START Data listing
import Summits.QuantumFields.BalabanUV.T4Continuum.Support.VariationalCovariantRate
import Summits.QuantumFields.BalabanUV.T4Continuum.Support.VariationalCovariantTowerLaw
import Summits.QuantumFields.BalabanUV.T4Continuum.Support.VariationalCovariantScalarPairClosed

/-!
# T⁴ programme, spine node NE2 (U1a), lane P2 — THE END OF THE VARIATIONAL ROUTE'S BACKGROUND TIER (scalar covariant species):
# the η-RATE `TowerLimitRate (fun _ ↦ 1) 1 (k ↦ X_k) C L⁻¹` of the effective covariant Laplacians `X_k = effSc (L^k) M (Rc k) (T k) a₀`
# with EVERY LEAF DISCHARGED — binders = DATA + CLASS + COMP⁺ only (road owner `b2b-balaban-t4-ne2-p2` gen 11; `t4/skeletons/NE2-t4-ne2-p2.md`
# v0.9 §0 target R⁺ / §3 assembly; journal CLAIM «P2-END» CLAIMS.log l.9264)

HONEST FRAMING (T4-DAG p. 1).  Rung (B)+1 only — NOT infinite volume, NOT a mass gap, NOT Clay.  Node NE2 is NOT IN PRINT and NOT
proved here.  MODEL LEVEL: U(1) bond phases, unit-modulus site transports, global unitary frames and the defect data are DATA (King's
charged scalar = the (2.14) species WITH background; [B9] (3.3)/(3.19)/(3.23) SHAPES); the identification with Bałaban's `U_k(V)`, `Q̄`,
`Γ^{(j)}_{y,x}` and the size of the defects for HIS minimisers are the b05/b09/an2 lineages' dictionary, NOT asserted here; scalar (0-form)
sector; global small field.  What is proved is [folklore] plumbing over tree theorems, every leaf imported BY NAME: the per-level CLOSED
bracket `VariationalCovariantScalarPairClosed.scalar_pair_closed` (leaf-09-g3 p213521; inside it UB⁺ `VariationalCovariantUpperBound.
exists_ub_scalarPair` leaf-04-g2 p212172, ONE⁺ `VariationalCovariantOneStepPhys.blockSpin_Q1_le` leaf-01-g2 p213246, REG⁺
`VariationalCovariantRegularityRho.hREG_rho` leaf-09-g3 p213112, the fine UB⁺ step `VariationalCovariantUpperSqrt.fine_ub_of_coarse_sqrt`
leaf-01-g2 p213284, FED⁺ `Sc_Q1_le` / P⁺ `qW_le_coarse`, `qV_le_composite` / assembly `scalar_pair_bracket_sqrt` — the owner's p210720 /
p211276 / p211992 and leaf-01-g2's p212859), COMP⁺ and the tower `VariationalCovariantTower` (leaf-02-g3 p213109), the defect functions
`eFED`/`eONE`/`eUB` of `VariationalCovariantTowerLaw` (leaf-02-g3 p213485), and the rate lemmas of `VariationalCovariantRate` (this seat).
Nothing printed is a hypothesis; no `def … : Prop` fact; no `sorry`; axioms standard.  NE2 NOT proved.
HONEST DEPENDENCY (cell, verbatim): continuum YM on T⁴ ⇐ BetaPertH ∧ nine spine estimates (0/9 proved); BetaPertH ⇐ (D1) ∧ (D4) ∧
CAP+tail; G-an2-4 gates asym, D1 and NE2/3/4.

CONTENTS.
* §3 the per-level constants of the CLOSED bracket packaged as real functions `lamC`, `cR`, `lamF`, `delta`, `eps1`, `deltaP`, `lamLevel`,
  **`eLevel`**, **`ePLevel`** (LITERALLY the `let`s of `scalar_pair_closed`; `eFED`/`eONE`/`eUB` are leaf-02-g3's, BY NAME), the k-uniform
  constants `lamStar`, **`cEnd`** under the CLASS bounds, `level_defects_le : e_k, e′_k ≤ cEnd·(L⁻¹)^k`, and **`towerLimitRate_of_closedBrackets`**:
  closed per-level brackets (hypothesis family, defects `eLevel`/`ePLevel` at `n = L^k`) + CLASS + COMP⁺ ⟹
  `TowerLimitRate (fun _ ↦ 1) 1 (k ↦ effSc (L^k) M (Rc k) (T k) a₀) (cEnd d L c_w c_a c_m c₁) L⁻¹`.
* §4 **`towerLimitRate_scalarTower_closed` — THE END**: the bracket family DISCHARGED level by level by `scalar_pair_closed`: binders = DATA
  (unit-modulus transports and phases, frames with the global small-field absorptions, the four defect families) + CLASS + COMP⁺ + `2 ≤ L`,
  `0 < a₀` ONLY.  NO leaf binder, NO NE3 — the route's target R⁺ of the skeleton §0 for the scalar covariant species at the canonical pair,
  RATE `θ = L⁻¹` (first order in the field strength through the one-block transport mismatch; numerics N-ne2p2g10-1).
-/

noncomputable section

open scoped Matrix ComplexConjugate ComplexOrder Matrix.Norms.L2Operator BigOperators

namespace Summit.QuantumFields.BalabanUV.T4Continuum.VariationalCovariantEnd

open Summit.QuantumFields.BalabanUV.T4Continuum.VariationalTransfer (blockSpin)
open Summit.QuantumFields.BalabanUV.T4Continuum.VariationalCovariantEffective (effSc)
open Summit.QuantumFields.BalabanUV.T4Continuum.VariationalCovariantTower (compT Rtr)
open Summit.QuantumFields.BalabanUV.T4Continuum.VariationalCovariantTowerLaw (eFED eONE eUB eFED_nonneg eONE_nonneg eUB_nonneg)
open Summit.QuantumFields.BalabanUV.T4Continuum.VariationalCovariantScalarPairClosed (scalar_pair_closed)
open Summit.QuantumFields.BalabanUV.T4Continuum.VariationalCovariantRate
open Summit.QuantumFields.BalabanUV.T4Continuum.CovariantAveragingTower (TowerLimitRate)
open Summit.QuantumFields.BalabanUV.T4Continuum.VariationalCovariantFederbush (mis)
open Literature.MathematicalPhysics.QuantumFieldTheory.Balaban1983to89.B5Prop11Lower (nsq nsq_nonneg)
open Literature.MathematicalPhysics.QuantumFieldTheory.Balaban1983to89.B5Prop11Plancherel (Tor fine unitVec)
open Literature.MathematicalPhysics.QuantumFieldTheory.Balaban1983to89.B5Block118 (bpt)
open Summit.QuantumFields.BalabanUV.T4Continuum.VariationalCovariantScalarPair (Sc Sf qW Qk Q1 qW_le_coarse)

/-! ## §3 The END under the CLASS hypotheses: rate `L⁻¹` with an explicit constant

The per-level constants of the closed bracket are packaged as real functions (small terms; the fully expanded expressions exceed the
elaborator's recursion budget), LITERALLY the `let`s of `VariationalCovariantScalarPairClosed.scalar_pair_closed` (`C_P = 1088d + 128`
inlined as there); the two defects `eFED`, `eONE` and the UB⁺ increment `eUB` are leaf-02-g3's (`VariationalCovariantTowerLaw`, BY NAME). -/

section Constants

/-- UB⁺ constant `Λc = 2d·36^d·((1 + x)² + 9)` at in-block defect size `x = n·w` (`VariationalCovariantUpperBound.exists_ub_scalarPair`). [folklore] -/
def lamC (d : ℕ) (x : ℝ) : ℝ := 2 * (d : ℝ) * (36 : ℝ) ^ d * ((1 + x) ^ 2 + 9)

/-- REG⁺ constant `C_R = 2Λc + 2d·α + d²·α²·C_P` at plaquette size `α = a·n²` (`VariationalCovariantRegularityRho.hREG_rho`). [folklore] -/
def cR (d : ℕ) (Λc α : ℝ) : ℝ := 2 * Λc + 2 * (d : ℝ) * α + (d : ℝ) ^ 2 * α ^ 2 * (1088 * (d : ℝ) + 128)

/-- fine-member UB⁺ constant `Λ = Λc + ẽ·(Λc+1)`, `ẽ = eUB d C_R ε₁ δ′` (`VariationalCovariantUpperSqrt.fine_ub_of_coarse_sqrt`). [folklore] -/
def lamF (d : ℕ) (Λc CR ε₁ δ' : ℝ) : ℝ := Λc + eUB d CR ε₁ δ' * (Λc + 1)

/-- FED⁺ mismatch parameter `δ = √d·(n·m)`. [folklore] -/
def delta (d : ℕ) (n m : ℝ) : ℝ := Real.sqrt (d : ℝ) * (n * m)

/-- ONE⁺ consistency parameter `ε₁ = (d/4 + ½)·(L/n²)`. [folklore] -/
def eps1 (d L : ℕ) (n : ℝ) : ℝ := ((d : ℝ) / 4 + 1 / 2) * ((L : ℝ) / n ^ 2)

/-- ONE⁺ transport parameter `δ′ = √(2d(1+d²))·(n·L·m₁)`. [folklore] -/
def deltaP (d L : ℕ) (n m₁ : ℝ) : ℝ := Real.sqrt (2 * (d : ℝ) * (1 + (d : ℝ) ^ 2)) * (n * (L : ℝ) * m₁)

/-- the fine UB⁺ constant at level size `n` with defect data `(w, a, m₁)`. [folklore] -/
def lamLevel (d L : ℕ) (n w a m₁ : ℝ) : ℝ :=
  lamF d (lamC d (n * w)) (cR d (lamC d (n * w)) (a * n ^ 2)) (eps1 d L n) (deltaP d L n m₁)

/-- the FED⁺-side defect `e_k` of the closed bracket at level size `n` with defect data `(w, a, m, m₁)`. [folklore] -/
def eLevel (d L : ℕ) (n w a m m₁ : ℝ) : ℝ := eFED d (delta d n m) (lamLevel d L n w a m₁)

/-- the ONE⁺/REG⁺-side defect `e′_k` of the closed bracket at level size `n` with defect data `(w, a, m₁)`. [folklore] -/
def ePLevel (d L : ℕ) (n w a m₁ : ℝ) : ℝ :=
  eONE d (lamLevel d L n w a m₁) (cR d (lamC d (n * w)) (a * n ^ 2)) (eps1 d L n) (deltaP d L n m₁)

/-- the k-uniform fine UB⁺ constant `Λ⋆(d, L, c_w, c_a, c₁)` under the CLASS bounds. [folklore] -/
def lamStar (d L : ℕ) (cw ca c₁ : ℝ) : ℝ :=
  lamF d (lamC d cw) (cR d (lamC d cw) ca) (((d : ℝ) / 4 + 1 / 2) * (L : ℝ)) (Real.sqrt (2 * (d : ℝ) * (1 + (d : ℝ) ^ 2)) * (L : ℝ) * c₁)

/-- **THE RATE CONSTANT OF THE END** `C(d, L, c_w, c_a, c_m, c₁) = eFED(√d·c_m, Λ⋆) + eONE(Λ⋆, C_R⋆, (d/4+½)L, √(2d(1+d²))·L·c₁)`. [folklore] -/
def cEnd (d L : ℕ) (cw ca cm c₁ : ℝ) : ℝ :=
  eFED d (Real.sqrt (d : ℝ) * cm) (lamStar d L cw ca c₁)
    + eONE d (lamStar d L cw ca c₁) (cR d (lamC d cw) ca) (((d : ℝ) / 4 + 1 / 2) * (L : ℝ))
        (Real.sqrt (2 * (d : ℝ) * (1 + (d : ℝ) ^ 2)) * (L : ℝ) * c₁)

/-- `0 ≤ C_P`. [folklore] -/
theorem cP_nonneg (d : ℕ) : (0 : ℝ) ≤ 1088 * (d : ℝ) + 128 := by positivity

/-- `0 ≤ Λc`. [folklore] -/
theorem lamC_nonneg (d : ℕ) (x : ℝ) : 0 ≤ lamC d x := by unfold lamC; positivity

/-- `0 ≤ C_R`. [folklore] -/
theorem cR_nonneg (d : ℕ) {Λc α : ℝ} (hΛ : 0 ≤ Λc) (hα : 0 ≤ α) : 0 ≤ cR d Λc α := by
  unfold cR; positivity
END Data listing
Problem statement:
Could you return exactly the stretch of the data above that starts at the line with "open scoped Matrix" and ends at the line with "eFED_nonneg eONE_nonneg eUB_nonneg)", both lines included?

Written solution:
open scoped Matrix ComplexConjugate ComplexOrder Matrix.Norms.L2Operator BigOperators

namespace Summit.QuantumFields.BalabanUV.T4Continuum.VariationalCovariantEnd

open Summit.QuantumFields.BalabanUV.T4Continuum.VariationalTransfer (blockSpin)
open Summit.QuantumFields.BalabanUV.T4Continuum.VariationalCovariantEffective (effSc)
open Summit.QuantumFields.BalabanUV.T4Continuum.VariationalCovariantTower (compT Rtr)
open Summit.QuantumFields.BalabanUV.T4Continuum.VariationalCovariantTowerLaw (eFED eONE eUB eFED_nonneg eONE_nonneg eUB_nonneg)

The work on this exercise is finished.